import Mathlib
import HarnessLib
import Summits.Ventures.LatticeQCDFlow.Scaling.AutoregressiveGaugeStepKLLogFloor
import Summits.Ventures.LatticeQCDFlow.Scaling.AutoregressiveGaugeKLExtensiveStepKL
import Summits.Ventures.LatticeQCDFlow.Scaling.AutoregressiveGaugePlaquetteBallMass

/-!
# LatticeQCDFlow / Scaling — THE VOLUME LAW WITH A LOGARITHMICALLY DIVERGENT RATE: in every generation
# order of all links, an endpoint-blind autoregressive gauge model has training loss
# `≥ (d·#sites/4)·(π_β{U_p ∈ B}·log(1/Haar B) − log 2)` for EVERY measurable `B ⊆ G`, and drives an exact
# sampler with `τ_int(sign) ≥ exp((d·#sites/4)·(π_β{U_p ∈ B}·log(1/Haar B) − log 2)) − ½` — every compact
# group, every dimension, every volume, every coupling

HONEST FRAMING: exact (Metropolis-corrected) sampling algorithms for lattice gauge theory;
figures of merit are autocorrelation/cost numbers at stated couplings and volumes; no
continuum-physics claim.

Venture `LatticeQCDFlow` (cell pub-lqcd), topic `Scaling`, FANOUT row 30 (lean-1, GEN-21) — OUR WORK on
THEORY-2.md §4 row C5: the LOGARITHMIC INSTANCE of `Scaling/AutoregressiveGaugeKLExtensiveStepKL` (the
volume law from any per-link divergence floor `m`) with the floor of
`Scaling/AutoregressiveGaugeStepKLLogFloor.wilson_stepKL_ge_ballMass_mul_log`: a conditioner for a link
`e` blind to the other links at one endpoint of `e`, with the other three links of a plaquette `p ∋ e` in
its context, has step loss `κ_e ≥ π_β{U_p ∈ B}·log(1/Haar B) − log 2` for every measurable `B ⊆ G` of
positive Haar mass.  With `B = B_ε = {‖ρ(g) − 1‖ ≤ ε}` and Chebyshev on a plaquette floor `w`
(`Scaling/AutoregressiveGaugePlaquetteBallMass.wilson_ball_mass_ge_of_floor`): `π_β(B_ε) ≥
1 − 2N(1 − w)/ε²`, so the rate is `≥ (1 − 2N(1 − w)/ε²)·log(1/φ_ρ(ε)) − log 2` — at weak coupling (`w → 1`
uniformly in the volume) it exceeds any constant: the per-link rates `½` (plaquette mean) and `2` (small ball)
of the sibling instances are the first two rungs of an unbounded ladder.

## What is proved (all [ours]; continuous `ρ`, `L ≥ 2`, `d ≥ 2`, any real `β`; `B ⊆ G` measurable with
`Haar(B) > 0`; squeezed normalised conditionals `q_a` not reading later links of the duplicate-free order
`l` of ALL links, each `q_e` blind to the other links at an endpoint `Y e` of `e`; `m ≥ 0`)

* §1 **`wilson_kl_arHybrid_ge_dim_mul_card_site_mul_ballLog`** —
  `m ≤ log(1/Haar B)·(1/Z)∫𝟙_B(U_p)F dπ − log 2` for every plaquette `p` ⇒ `(d·#sites/4)·m ≤ KL(e^{−βS_W}/Z ‖ H_l)`;
  **`wilson_tauInt_sign_ge_exp_ballLog`**, **`wilson_invKish_ge_exp_ballLog`** —
  `exp((d·#sites/4)·m) − ½ ≤ τ_int(g)` for every measurable balanced sign observable `g` of the exact
  sampler, `exp((d·#sites/4)·m) ≤ 1/κ`.
* §2 **`wilson_kl_arHybrid_ge_dim_mul_card_site_mul_ballLog_of_floor`** (unitary `ρ`, `N ≥ 1`, `ε > 0`) —
  with `m = (1 − 2N(1 − w)/ε²)·log(1/φ_ρ(ε)) − log 2 ≥ 0` for any common plaquette floor
  `w ≤ ⟨(1/N)Re tr U_p⟩_β`: `(d·#sites/4)·m ≤ KL`.

NOT CLAIMED: explicit small-ball masses `φ_ρ(ε)` (group-specific inputs — an upper bound is what §2 needs);
the sharp constant `dim G/2` of the logarithm; conditioners reading both endpoints.  No `def`, no `sorry`,
nothing cited as a fact beyond the tree.
-/

noncomputable section
import Literature.AnabelianGeometry.SemiGraphs.TemperedReconstructionAssembly
import Literature.AnabelianGeometry.SemiGraphs.TemperedMaximalCompactProofs
import Literature.AnabelianGeometry.SemiGraphs.TemperedEdgeLikeDistinctOf
import HarnessLib

/-!
# Semi-graphs of anabelioids, §3: Corollary 3.9 modulo Theorem 3.7 (i), (iii) and the steps R2, R3

Mochizuki, *Semi-graphs of anabelioids*, Publ. RIMS **42** (2006), §3, Corollary 3.9, manuscript
pp. 42–43 [cite: MochizukiSemiAnbd2006, Cor 3.9 pp.42-43].  Proof-only assembly: in
`corollary_3_9_of_residuals` the binders Thm. 3.7 (iv) `MaximalCompactIffVerticial` and the edge
analogue `EdgeLikeDistinct` of Thm. 3.7 (ii) are now theorems of the tree modulo Thm. 3.7 (i), (iii)
(abc-iut-L3-t11: `maximalCompactIffVerticial_of_thm37`, `edgeLikeDistinct_of`; Thm. 3.7 (ii) is
`verticialDistinct_holds`, abc-iut-L3-t8).  HONEST RESIDUAL SET of Cor. 3.9 as typed after this file:
Thm. 3.7 (i) `VerticialInjective`, Thm. 3.7 (iii) `CompactInVerticial`, R2 `QuasiGeometricGraphData`
(whose vertex map, edge map and their compatibility are determined:
`existsUnique_vertexMap_of_isQuasiGeometric`, `existsUnique_edgeMap_of_isQuasiGeometric`,
`edgeMap_abuts_vertexMap_of_isQuasiGeometric`), R3 `InducesOfCompatible`.
Nothing here takes a side on [IUTchIII] Cor. 3.12; typed ≠ discharged.
-/

namespace Literature.AnabelianGeometry.SemiGraphs

namespace ProfiniteSemiGraph

universe u

/-- **[SemiAnbd] Cor. 3.9 from Thm. 3.7 (i), (iii), the graph-data step R2 and the temperoid-level
step R3.** [cite: MochizukiSemiAnbd2006, Cor 3.9 pp.42-43] -/
theorem corollary_3_9_of_thm37_i_iii (h37i : VerticialInjective.{u}) (h37iii : CompactInVerticial.{u})
    (hR2 : QuasiGeometricGraphData.{u}) (hR3 : InducesOfCompatible.{u}) : Cor39.{u} :=
  corollary_3_9_of_residuals h37i
    (maximalCompactIffVerticial_of_thm37 h37iii verticialDistinct_holds h37i)
    (edgeLikeDistinct_of h37iii verticialDistinct_holds h37i) hR2 hR3

end ProfiniteSemiGraph

end Literature.AnabelianGeometry.SemiGraphs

------------------------------------------------------------

▶ **Directions**
Reproduce the full set of entries above exactly, without dropping a line.

▶ **Answer to the problem**
import Mathlib
import HarnessLib
import Summits.Ventures.LatticeQCDFlow.Scaling.AutoregressiveGaugeStepKLLogFloor
import Summits.Ventures.LatticeQCDFlow.Scaling.AutoregressiveGaugeKLExtensiveStepKL
import Summits.Ventures.LatticeQCDFlow.Scaling.AutoregressiveGaugePlaquetteBallMass

/-!
# LatticeQCDFlow / Scaling — THE VOLUME LAW WITH A LOGARITHMICALLY DIVERGENT RATE: in every generation
# order of all links, an endpoint-blind autoregressive gauge model has training loss
# `≥ (d·#sites/4)·(π_β{U_p ∈ B}·log(1/Haar B) − log 2)` for EVERY measurable `B ⊆ G`, and drives an exact
# sampler with `τ_int(sign) ≥ exp((d·#sites/4)·(π_β{U_p ∈ B}·log(1/Haar B) − log 2)) − ½` — every compact
# group, every dimension, every volume, every coupling

HONEST FRAMING: exact (Metropolis-corrected) sampling algorithms for lattice gauge theory;
figures of merit are autocorrelation/cost numbers at stated couplings and volumes; no
continuum-physics claim.

Venture `LatticeQCDFlow` (cell pub-lqcd), topic `Scaling`, FANOUT row 30 (lean-1, GEN-21) — OUR WORK on
THEORY-2.md §4 row C5: the LOGARITHMIC INSTANCE of `Scaling/AutoregressiveGaugeKLExtensiveStepKL` (the
volume law from any per-link divergence floor `m`) with the floor of
`Scaling/AutoregressiveGaugeStepKLLogFloor.wilson_stepKL_ge_ballMass_mul_log`: a conditioner for a link
`e` blind to the other links at one endpoint of `e`, with the other three links of a plaquette `p ∋ e` in
its context, has step loss `κ_e ≥ π_β{U_p ∈ B}·log(1/Haar B) − log 2` for every measurable `B ⊆ G` of
positive Haar mass.  With `B = B_ε = {‖ρ(g) − 1‖ ≤ ε}` and Chebyshev on a plaquette floor `w`
(`Scaling/AutoregressiveGaugePlaquetteBallMass.wilson_ball_mass_ge_of_floor`): `π_β(B_ε) ≥
1 − 2N(1 − w)/ε²`, so the rate is `≥ (1 − 2N(1 − w)/ε²)·log(1/φ_ρ(ε)) − log 2` — at weak coupling (`w → 1`
uniformly in the volume) it exceeds any constant: the per-link rates `½` (plaquette mean) and `2` (small ball)
of the sibling instances are the first two rungs of an unbounded ladder.

## What is proved (all [ours]; continuous `ρ`, `L ≥ 2`, `d ≥ 2`, any real `β`; `B ⊆ G` measurable with
`Haar(B) > 0`; squeezed normalised conditionals `q_a` not reading later links of the duplicate-free order
`l` of ALL links, each `q_e` blind to the other links at an endpoint `Y e` of `e`; `m ≥ 0`)

* §1 **`wilson_kl_arHybrid_ge_dim_mul_card_site_mul_ballLog`** —
  `m ≤ log(1/Haar B)·(1/Z)∫𝟙_B(U_p)F dπ − log 2` for every plaquette `p` ⇒ `(d·#sites/4)·m ≤ KL(e^{−βS_W}/Z ‖ H_l)`;
  **`wilson_tauInt_sign_ge_exp_ballLog`**, **`wilson_invKish_ge_exp_ballLog`** —
  `exp((d·#sites/4)·m) − ½ ≤ τ_int(g)` for every measurable balanced sign observable `g` of the exact
  sampler, `exp((d·#sites/4)·m) ≤ 1/κ`.
* §2 **`wilson_kl_arHybrid_ge_dim_mul_card_site_mul_ballLog_of_floor`** (unitary `ρ`, `N ≥ 1`, `ε > 0`) —
  with `m = (1 − 2N(1 − w)/ε²)·log(1/φ_ρ(ε)) − log 2 ≥ 0` for any common plaquette floor
  `w ≤ ⟨(1/N)Re tr U_p⟩_β`: `(d·#sites/4)·m ≤ KL`.

NOT CLAIMED: explicit small-ball masses `φ_ρ(ε)` (group-specific inputs — an upper bound is what §2 needs);
the sharp constant `dim G/2` of the logarithm; conditioners reading both endpoints.  No `def`, no `sorry`,
nothing cited as a fact beyond the tree.
-/

noncomputable section
import Literature.AnabelianGeometry.SemiGraphs.TemperedReconstructionAssembly
import Literature.AnabelianGeometry.SemiGraphs.TemperedMaximalCompactProofs
import Literature.AnabelianGeometry.SemiGraphs.TemperedEdgeLikeDistinctOf
import HarnessLib

/-!
# Semi-graphs of anabelioids, §3: Corollary 3.9 modulo Theorem 3.7 (i), (iii) and the steps R2, R3

Mochizuki, *Semi-graphs of anabelioids*, Publ. RIMS **42** (2006), §3, Corollary 3.9, manuscript
pp. 42–43 [cite: MochizukiSemiAnbd2006, Cor 3.9 pp.42-43].  Proof-only assembly: in
`corollary_3_9_of_residuals` the binders Thm. 3.7 (iv) `MaximalCompactIffVerticial` and the edge
analogue `EdgeLikeDistinct` of Thm. 3.7 (ii) are now theorems of the tree modulo Thm. 3.7 (i), (iii)
(abc-iut-L3-t11: `maximalCompactIffVerticial_of_thm37`, `edgeLikeDistinct_of`; Thm. 3.7 (ii) is
`verticialDistinct_holds`, abc-iut-L3-t8).  HONEST RESIDUAL SET of Cor. 3.9 as typed after this file:
Thm. 3.7 (i) `VerticialInjective`, Thm. 3.7 (iii) `CompactInVerticial`, R2 `QuasiGeometricGraphData`
(whose vertex map, edge map and their compatibility are determined:
`existsUnique_vertexMap_of_isQuasiGeometric`, `existsUnique_edgeMap_of_isQuasiGeometric`,
`edgeMap_abuts_vertexMap_of_isQuasiGeometric`), R3 `InducesOfCompatible`.
Nothing here takes a side on [IUTchIII] Cor. 3.12; typed ≠ discharged.
-/

namespace Literature.AnabelianGeometry.SemiGraphs

namespace ProfiniteSemiGraph

universe u

/-- **[SemiAnbd] Cor. 3.9 from Thm. 3.7 (i), (iii), the graph-data step R2 and the temperoid-level
step R3.** [cite: MochizukiSemiAnbd2006, Cor 3.9 pp.42-43] -/
theorem corollary_3_9_of_thm37_i_iii (h37i : VerticialInjective.{u}) (h37iii : CompactInVerticial.{u})
    (hR2 : QuasiGeometricGraphData.{u}) (hR3 : InducesOfCompatible.{u}) : Cor39.{u} :=
  corollary_3_9_of_residuals h37i
    (maximalCompactIffVerticial_of_thm37 h37iii verticialDistinct_holds h37i)
    (edgeLikeDistinct_of h37iii verticialDistinct_holds h37i) hR2 hR3

end ProfiniteSemiGraph

end Literature.AnabelianGeometry.SemiGraphs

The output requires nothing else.